(Collected data entries)
—————
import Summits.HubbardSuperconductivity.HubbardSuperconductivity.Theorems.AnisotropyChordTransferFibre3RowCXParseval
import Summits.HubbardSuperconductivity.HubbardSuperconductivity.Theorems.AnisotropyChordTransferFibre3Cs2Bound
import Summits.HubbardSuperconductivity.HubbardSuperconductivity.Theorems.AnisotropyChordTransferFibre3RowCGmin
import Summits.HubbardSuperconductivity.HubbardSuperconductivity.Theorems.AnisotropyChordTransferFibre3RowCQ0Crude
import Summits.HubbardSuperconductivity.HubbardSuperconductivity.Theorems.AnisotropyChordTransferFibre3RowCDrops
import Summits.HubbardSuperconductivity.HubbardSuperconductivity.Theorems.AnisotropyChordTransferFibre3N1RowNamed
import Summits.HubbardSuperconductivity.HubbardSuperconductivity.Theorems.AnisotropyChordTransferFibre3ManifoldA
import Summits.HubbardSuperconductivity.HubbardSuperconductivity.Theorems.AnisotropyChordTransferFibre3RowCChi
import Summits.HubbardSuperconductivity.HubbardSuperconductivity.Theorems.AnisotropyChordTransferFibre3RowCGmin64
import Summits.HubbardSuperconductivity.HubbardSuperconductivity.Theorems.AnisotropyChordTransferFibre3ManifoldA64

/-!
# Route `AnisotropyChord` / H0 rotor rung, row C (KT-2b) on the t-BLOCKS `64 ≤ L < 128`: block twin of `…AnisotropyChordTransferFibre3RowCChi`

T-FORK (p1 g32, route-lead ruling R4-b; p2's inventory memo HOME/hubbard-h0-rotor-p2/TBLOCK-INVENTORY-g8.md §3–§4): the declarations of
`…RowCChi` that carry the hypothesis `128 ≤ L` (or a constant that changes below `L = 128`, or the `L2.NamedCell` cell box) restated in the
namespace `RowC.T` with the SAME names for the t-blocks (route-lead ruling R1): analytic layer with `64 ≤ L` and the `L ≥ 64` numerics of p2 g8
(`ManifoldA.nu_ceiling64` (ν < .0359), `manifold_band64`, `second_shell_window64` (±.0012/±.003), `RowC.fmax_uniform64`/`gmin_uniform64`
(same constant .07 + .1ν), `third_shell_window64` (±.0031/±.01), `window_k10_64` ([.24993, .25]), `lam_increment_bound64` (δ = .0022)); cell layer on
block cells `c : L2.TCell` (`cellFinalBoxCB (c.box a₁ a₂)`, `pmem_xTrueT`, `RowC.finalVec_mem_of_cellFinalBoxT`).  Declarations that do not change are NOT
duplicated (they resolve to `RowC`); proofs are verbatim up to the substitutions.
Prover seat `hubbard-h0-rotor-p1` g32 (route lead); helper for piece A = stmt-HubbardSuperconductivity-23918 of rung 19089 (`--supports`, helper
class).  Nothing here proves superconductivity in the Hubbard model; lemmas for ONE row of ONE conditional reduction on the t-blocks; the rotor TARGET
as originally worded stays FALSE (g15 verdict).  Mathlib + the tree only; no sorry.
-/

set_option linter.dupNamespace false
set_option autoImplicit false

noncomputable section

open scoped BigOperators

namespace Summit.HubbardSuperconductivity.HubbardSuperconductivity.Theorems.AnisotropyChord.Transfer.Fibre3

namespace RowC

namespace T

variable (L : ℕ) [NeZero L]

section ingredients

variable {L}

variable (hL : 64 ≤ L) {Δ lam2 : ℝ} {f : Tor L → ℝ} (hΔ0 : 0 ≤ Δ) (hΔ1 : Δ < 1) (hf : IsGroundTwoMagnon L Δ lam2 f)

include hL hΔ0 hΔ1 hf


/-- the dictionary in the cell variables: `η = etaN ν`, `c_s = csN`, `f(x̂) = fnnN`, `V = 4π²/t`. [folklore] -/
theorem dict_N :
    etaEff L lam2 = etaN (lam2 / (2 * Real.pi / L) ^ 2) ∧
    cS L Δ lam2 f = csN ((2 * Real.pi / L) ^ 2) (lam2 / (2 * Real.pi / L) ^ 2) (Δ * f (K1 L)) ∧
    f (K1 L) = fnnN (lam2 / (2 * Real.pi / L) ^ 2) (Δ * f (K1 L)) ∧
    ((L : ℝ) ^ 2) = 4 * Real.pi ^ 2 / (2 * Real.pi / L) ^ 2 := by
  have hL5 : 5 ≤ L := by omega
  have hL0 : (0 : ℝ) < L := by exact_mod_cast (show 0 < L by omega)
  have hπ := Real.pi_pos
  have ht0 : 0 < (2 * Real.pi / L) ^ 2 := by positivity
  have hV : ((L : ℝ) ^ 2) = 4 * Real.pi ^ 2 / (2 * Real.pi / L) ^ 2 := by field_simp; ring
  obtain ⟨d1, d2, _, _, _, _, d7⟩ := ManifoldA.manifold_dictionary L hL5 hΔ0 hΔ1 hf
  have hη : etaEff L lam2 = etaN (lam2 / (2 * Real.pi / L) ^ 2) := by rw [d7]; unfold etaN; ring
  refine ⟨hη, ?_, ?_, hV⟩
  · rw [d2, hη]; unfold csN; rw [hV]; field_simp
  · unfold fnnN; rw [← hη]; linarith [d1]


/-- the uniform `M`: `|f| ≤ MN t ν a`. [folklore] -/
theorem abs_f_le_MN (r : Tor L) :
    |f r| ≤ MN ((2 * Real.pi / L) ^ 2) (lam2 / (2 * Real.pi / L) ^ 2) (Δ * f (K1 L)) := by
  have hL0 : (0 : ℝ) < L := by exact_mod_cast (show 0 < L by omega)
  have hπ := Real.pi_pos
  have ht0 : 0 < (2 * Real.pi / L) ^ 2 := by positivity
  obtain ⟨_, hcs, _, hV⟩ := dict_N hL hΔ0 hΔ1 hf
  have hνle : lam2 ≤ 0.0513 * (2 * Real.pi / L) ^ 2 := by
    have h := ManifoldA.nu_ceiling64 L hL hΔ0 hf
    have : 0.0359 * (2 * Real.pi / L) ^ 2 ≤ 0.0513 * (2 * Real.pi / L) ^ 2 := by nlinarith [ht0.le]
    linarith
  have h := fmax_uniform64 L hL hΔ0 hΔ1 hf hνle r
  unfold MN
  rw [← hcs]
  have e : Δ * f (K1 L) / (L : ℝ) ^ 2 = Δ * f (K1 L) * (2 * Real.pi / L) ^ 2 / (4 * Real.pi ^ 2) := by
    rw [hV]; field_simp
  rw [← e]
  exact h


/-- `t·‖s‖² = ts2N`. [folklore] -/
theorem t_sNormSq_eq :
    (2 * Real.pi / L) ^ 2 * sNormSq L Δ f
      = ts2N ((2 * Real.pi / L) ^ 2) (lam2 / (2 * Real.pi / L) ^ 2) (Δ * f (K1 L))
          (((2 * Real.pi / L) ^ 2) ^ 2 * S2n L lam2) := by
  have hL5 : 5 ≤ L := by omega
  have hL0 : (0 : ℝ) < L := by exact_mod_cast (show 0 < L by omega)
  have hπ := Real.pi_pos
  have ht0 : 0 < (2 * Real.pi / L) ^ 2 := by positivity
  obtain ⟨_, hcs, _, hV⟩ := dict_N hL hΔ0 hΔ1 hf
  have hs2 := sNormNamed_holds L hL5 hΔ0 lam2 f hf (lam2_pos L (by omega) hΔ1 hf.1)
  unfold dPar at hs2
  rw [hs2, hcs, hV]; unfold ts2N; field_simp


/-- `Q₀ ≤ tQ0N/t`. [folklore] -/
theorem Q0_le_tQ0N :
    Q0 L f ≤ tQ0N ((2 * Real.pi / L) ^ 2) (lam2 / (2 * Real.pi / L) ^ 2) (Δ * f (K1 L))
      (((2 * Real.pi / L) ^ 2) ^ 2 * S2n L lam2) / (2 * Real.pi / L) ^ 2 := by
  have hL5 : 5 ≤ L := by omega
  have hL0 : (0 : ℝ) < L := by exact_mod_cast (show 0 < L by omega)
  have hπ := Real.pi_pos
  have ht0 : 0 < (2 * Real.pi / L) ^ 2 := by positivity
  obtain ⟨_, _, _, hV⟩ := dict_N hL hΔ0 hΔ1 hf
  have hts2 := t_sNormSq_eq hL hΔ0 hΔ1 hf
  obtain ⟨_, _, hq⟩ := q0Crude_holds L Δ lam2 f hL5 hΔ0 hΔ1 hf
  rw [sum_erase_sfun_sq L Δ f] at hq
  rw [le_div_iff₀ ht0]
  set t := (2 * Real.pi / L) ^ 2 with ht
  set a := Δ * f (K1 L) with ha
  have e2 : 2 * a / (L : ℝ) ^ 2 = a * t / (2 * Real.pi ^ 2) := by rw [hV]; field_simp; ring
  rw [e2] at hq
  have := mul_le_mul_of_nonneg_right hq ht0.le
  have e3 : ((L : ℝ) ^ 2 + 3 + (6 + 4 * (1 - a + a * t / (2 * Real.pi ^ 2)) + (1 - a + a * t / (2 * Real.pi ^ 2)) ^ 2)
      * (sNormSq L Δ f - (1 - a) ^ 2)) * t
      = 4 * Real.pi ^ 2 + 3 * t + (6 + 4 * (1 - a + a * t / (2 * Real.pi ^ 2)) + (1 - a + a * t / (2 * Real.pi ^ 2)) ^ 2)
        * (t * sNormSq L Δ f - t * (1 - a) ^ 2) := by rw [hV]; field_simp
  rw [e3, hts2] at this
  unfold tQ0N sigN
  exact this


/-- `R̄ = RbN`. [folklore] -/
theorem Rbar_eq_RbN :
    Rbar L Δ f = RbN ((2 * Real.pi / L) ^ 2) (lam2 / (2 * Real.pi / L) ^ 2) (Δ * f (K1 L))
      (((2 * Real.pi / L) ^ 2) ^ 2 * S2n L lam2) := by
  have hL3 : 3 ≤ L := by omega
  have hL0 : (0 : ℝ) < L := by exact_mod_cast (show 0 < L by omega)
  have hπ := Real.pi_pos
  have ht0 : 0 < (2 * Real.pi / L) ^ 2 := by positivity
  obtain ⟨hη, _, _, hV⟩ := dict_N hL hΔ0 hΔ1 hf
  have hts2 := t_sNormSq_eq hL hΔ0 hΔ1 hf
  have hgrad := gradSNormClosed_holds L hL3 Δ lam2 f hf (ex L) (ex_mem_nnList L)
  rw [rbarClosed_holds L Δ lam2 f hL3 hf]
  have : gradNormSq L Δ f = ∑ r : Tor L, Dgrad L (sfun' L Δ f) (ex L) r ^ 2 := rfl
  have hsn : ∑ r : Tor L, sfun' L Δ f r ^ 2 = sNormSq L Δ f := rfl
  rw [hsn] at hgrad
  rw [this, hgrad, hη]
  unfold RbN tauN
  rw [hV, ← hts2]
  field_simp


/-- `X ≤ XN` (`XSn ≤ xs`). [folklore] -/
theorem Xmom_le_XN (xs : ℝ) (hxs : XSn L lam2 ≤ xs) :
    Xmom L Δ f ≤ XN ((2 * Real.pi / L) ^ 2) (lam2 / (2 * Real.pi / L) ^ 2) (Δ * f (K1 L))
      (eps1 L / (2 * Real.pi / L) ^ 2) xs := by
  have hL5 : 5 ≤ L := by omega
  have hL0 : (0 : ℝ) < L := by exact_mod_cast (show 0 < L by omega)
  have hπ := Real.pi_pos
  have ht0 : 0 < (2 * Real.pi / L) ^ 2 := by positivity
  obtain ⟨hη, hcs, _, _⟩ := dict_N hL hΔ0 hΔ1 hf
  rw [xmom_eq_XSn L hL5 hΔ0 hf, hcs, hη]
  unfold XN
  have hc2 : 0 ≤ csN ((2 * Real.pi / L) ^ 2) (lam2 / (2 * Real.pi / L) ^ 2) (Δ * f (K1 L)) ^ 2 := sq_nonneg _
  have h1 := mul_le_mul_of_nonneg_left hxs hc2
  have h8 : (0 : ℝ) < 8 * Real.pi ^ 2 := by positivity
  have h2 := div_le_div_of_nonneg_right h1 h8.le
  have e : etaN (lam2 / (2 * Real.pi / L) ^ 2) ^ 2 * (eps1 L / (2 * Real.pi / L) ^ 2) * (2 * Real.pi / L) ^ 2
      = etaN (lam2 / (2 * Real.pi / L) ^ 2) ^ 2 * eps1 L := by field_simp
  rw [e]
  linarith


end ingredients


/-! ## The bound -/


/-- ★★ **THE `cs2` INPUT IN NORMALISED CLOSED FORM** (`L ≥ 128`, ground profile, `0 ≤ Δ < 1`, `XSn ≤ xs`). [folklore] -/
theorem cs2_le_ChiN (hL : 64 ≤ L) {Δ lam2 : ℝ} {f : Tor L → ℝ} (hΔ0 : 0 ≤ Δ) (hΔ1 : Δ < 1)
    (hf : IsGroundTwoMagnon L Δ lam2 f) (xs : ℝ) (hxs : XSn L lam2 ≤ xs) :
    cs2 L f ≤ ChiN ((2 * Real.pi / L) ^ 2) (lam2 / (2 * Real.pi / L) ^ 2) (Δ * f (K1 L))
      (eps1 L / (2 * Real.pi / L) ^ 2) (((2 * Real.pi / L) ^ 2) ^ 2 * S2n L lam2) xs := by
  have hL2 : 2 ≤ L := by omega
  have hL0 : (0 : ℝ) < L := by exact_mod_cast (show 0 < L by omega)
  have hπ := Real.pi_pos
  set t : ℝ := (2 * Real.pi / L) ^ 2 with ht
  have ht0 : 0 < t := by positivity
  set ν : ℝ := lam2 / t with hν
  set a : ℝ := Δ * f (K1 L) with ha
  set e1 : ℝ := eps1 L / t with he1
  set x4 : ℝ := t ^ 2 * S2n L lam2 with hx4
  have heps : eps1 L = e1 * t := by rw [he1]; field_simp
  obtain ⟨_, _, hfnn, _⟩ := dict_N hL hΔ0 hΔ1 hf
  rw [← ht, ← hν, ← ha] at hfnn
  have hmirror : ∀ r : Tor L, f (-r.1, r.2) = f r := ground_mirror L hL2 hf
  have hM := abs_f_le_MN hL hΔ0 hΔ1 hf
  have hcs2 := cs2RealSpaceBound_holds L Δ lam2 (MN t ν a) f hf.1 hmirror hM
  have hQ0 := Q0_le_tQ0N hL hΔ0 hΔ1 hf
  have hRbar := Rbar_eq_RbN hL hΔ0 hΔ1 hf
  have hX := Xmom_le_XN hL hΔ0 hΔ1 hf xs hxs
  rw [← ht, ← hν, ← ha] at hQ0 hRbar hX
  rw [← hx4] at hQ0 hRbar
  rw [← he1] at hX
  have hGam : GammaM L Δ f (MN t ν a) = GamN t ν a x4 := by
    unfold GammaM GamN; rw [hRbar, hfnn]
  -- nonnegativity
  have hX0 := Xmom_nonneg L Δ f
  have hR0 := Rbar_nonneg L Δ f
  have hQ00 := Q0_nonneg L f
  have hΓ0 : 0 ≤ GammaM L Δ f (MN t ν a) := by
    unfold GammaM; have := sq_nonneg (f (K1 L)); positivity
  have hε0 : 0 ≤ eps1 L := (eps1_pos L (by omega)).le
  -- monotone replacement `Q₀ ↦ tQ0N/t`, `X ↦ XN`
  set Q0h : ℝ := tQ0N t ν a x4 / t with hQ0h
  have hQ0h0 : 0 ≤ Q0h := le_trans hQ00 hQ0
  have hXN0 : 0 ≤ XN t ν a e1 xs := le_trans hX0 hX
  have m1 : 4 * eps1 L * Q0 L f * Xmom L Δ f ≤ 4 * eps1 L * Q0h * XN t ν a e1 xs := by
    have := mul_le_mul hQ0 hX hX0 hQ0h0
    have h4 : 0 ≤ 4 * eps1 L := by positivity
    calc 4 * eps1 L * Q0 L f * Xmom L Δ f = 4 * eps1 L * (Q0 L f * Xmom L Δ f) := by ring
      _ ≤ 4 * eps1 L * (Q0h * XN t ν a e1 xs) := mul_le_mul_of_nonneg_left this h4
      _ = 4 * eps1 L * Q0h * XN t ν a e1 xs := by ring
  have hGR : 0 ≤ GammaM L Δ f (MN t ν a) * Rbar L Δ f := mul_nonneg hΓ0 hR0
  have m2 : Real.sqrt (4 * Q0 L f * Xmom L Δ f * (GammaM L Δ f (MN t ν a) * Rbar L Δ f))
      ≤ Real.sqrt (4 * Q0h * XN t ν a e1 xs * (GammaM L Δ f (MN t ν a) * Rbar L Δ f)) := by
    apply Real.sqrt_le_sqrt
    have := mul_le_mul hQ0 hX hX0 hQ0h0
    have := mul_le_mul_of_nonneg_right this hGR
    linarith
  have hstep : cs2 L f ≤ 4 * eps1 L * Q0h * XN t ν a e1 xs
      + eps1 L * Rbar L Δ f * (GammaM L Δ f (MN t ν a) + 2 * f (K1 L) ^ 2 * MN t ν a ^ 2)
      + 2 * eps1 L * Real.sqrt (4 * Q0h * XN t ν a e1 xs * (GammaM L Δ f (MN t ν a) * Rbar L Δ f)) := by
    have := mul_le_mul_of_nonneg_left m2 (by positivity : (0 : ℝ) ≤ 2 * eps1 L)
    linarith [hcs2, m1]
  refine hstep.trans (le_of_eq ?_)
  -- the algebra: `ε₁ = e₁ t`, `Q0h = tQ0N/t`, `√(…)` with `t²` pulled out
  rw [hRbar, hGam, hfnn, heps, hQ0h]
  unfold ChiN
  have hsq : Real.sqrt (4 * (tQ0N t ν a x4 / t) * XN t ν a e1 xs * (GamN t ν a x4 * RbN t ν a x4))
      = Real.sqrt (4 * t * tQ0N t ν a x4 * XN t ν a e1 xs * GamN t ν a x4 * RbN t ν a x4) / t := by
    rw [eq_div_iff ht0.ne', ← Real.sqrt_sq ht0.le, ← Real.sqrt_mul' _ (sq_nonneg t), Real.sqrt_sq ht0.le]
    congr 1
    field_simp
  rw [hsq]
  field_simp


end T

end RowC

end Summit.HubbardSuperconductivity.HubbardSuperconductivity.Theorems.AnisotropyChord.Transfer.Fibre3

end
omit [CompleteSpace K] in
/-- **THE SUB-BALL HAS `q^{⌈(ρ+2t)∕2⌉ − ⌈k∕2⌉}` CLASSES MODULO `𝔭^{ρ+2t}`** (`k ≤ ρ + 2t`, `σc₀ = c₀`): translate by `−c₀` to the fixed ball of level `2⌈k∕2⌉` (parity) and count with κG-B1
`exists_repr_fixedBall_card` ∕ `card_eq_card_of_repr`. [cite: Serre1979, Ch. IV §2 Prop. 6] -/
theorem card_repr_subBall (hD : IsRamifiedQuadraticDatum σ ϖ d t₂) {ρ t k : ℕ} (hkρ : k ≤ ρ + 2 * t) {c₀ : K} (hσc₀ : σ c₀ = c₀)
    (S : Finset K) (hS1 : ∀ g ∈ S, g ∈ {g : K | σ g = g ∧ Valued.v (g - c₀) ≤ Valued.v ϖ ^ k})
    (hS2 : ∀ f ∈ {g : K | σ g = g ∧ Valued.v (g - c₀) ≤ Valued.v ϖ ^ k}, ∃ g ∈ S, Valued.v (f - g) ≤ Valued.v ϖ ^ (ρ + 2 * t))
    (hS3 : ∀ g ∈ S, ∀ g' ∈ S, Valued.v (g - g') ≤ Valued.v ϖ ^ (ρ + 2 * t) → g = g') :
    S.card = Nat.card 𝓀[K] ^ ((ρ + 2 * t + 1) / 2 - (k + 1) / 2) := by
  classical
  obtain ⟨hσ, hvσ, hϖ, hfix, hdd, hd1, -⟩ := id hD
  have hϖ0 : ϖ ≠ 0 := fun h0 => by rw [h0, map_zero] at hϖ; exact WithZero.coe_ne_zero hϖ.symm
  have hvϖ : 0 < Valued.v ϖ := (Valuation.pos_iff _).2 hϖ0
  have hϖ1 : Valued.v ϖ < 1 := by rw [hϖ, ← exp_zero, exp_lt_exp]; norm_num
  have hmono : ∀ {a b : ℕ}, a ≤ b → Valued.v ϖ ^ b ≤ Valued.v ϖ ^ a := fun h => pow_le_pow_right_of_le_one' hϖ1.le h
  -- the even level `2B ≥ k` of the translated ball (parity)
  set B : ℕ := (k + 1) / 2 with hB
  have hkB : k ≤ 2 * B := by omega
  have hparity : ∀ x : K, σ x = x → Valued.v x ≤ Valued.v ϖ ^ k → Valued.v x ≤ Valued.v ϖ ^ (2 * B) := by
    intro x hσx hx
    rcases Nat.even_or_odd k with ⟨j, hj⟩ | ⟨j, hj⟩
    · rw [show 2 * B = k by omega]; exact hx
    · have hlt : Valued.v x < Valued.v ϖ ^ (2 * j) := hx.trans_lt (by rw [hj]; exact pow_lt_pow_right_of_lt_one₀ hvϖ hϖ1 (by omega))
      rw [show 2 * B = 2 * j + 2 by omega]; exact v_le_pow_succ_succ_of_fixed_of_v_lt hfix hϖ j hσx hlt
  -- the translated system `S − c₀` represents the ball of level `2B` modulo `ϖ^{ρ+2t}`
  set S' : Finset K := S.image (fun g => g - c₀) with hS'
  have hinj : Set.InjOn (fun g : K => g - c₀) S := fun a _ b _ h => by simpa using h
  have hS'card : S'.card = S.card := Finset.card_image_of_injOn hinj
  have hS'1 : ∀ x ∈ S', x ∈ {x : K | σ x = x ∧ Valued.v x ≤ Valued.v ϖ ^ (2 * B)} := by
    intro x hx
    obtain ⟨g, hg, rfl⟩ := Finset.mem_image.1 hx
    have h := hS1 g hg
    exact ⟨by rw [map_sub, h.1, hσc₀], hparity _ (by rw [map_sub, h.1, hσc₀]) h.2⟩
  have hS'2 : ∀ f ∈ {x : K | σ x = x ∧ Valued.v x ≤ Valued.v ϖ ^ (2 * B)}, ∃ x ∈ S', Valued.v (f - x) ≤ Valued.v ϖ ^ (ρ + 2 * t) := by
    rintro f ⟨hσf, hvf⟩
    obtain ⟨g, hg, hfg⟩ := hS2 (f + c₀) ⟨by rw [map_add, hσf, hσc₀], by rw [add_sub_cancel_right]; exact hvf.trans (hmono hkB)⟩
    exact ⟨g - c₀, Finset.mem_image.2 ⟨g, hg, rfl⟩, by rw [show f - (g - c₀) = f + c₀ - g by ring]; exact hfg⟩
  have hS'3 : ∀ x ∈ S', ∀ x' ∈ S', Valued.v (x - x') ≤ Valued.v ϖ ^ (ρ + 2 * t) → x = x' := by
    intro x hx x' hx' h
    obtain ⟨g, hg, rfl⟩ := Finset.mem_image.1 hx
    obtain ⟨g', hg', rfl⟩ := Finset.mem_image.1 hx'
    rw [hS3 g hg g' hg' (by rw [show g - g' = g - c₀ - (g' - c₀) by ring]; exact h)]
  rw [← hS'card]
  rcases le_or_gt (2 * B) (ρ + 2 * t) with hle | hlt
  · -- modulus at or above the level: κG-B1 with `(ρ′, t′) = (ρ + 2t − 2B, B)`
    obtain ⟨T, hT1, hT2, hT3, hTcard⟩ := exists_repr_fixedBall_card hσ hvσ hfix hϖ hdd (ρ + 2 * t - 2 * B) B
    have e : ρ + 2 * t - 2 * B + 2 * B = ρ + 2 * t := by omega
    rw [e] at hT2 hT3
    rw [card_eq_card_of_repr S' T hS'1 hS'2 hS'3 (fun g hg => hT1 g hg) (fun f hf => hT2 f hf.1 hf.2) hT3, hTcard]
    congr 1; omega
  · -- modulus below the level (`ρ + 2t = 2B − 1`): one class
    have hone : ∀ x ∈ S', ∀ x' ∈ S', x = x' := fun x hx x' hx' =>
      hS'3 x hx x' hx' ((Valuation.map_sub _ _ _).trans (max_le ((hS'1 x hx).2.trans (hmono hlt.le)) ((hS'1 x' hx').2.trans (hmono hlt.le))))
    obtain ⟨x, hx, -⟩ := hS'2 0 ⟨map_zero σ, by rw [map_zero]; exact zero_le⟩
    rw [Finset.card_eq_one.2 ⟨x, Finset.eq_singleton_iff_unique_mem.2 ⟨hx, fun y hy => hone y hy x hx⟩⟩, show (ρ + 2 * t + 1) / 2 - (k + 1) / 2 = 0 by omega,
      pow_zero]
—————
▶ **TASK REQUIREMENTS**:
Set down, unchanged, only those lines above that fall between the line with "rw [← ht, ← hν, ← ha] at hfnn" and the line with "have hRbar := Rbar_eq_RbN hL hΔ0 hΔ1 hf", the two end lines included.

▶ **FINISHED EXERCISE**:
  rw [← ht, ← hν, ← ha] at hfnn
  have hmirror : ∀ r : Tor L, f (-r.1, r.2) = f r := ground_mirror L hL2 hf
  have hM := abs_f_le_MN hL hΔ0 hΔ1 hf
  have hcs2 := cs2RealSpaceBound_holds L Δ lam2 (MN t ν a) f hf.1 hmirror hM
  have hQ0 := Q0_le_tQ0N hL hΔ0 hΔ1 hf
  have hRbar := Rbar_eq_RbN hL hΔ0 hΔ1 hf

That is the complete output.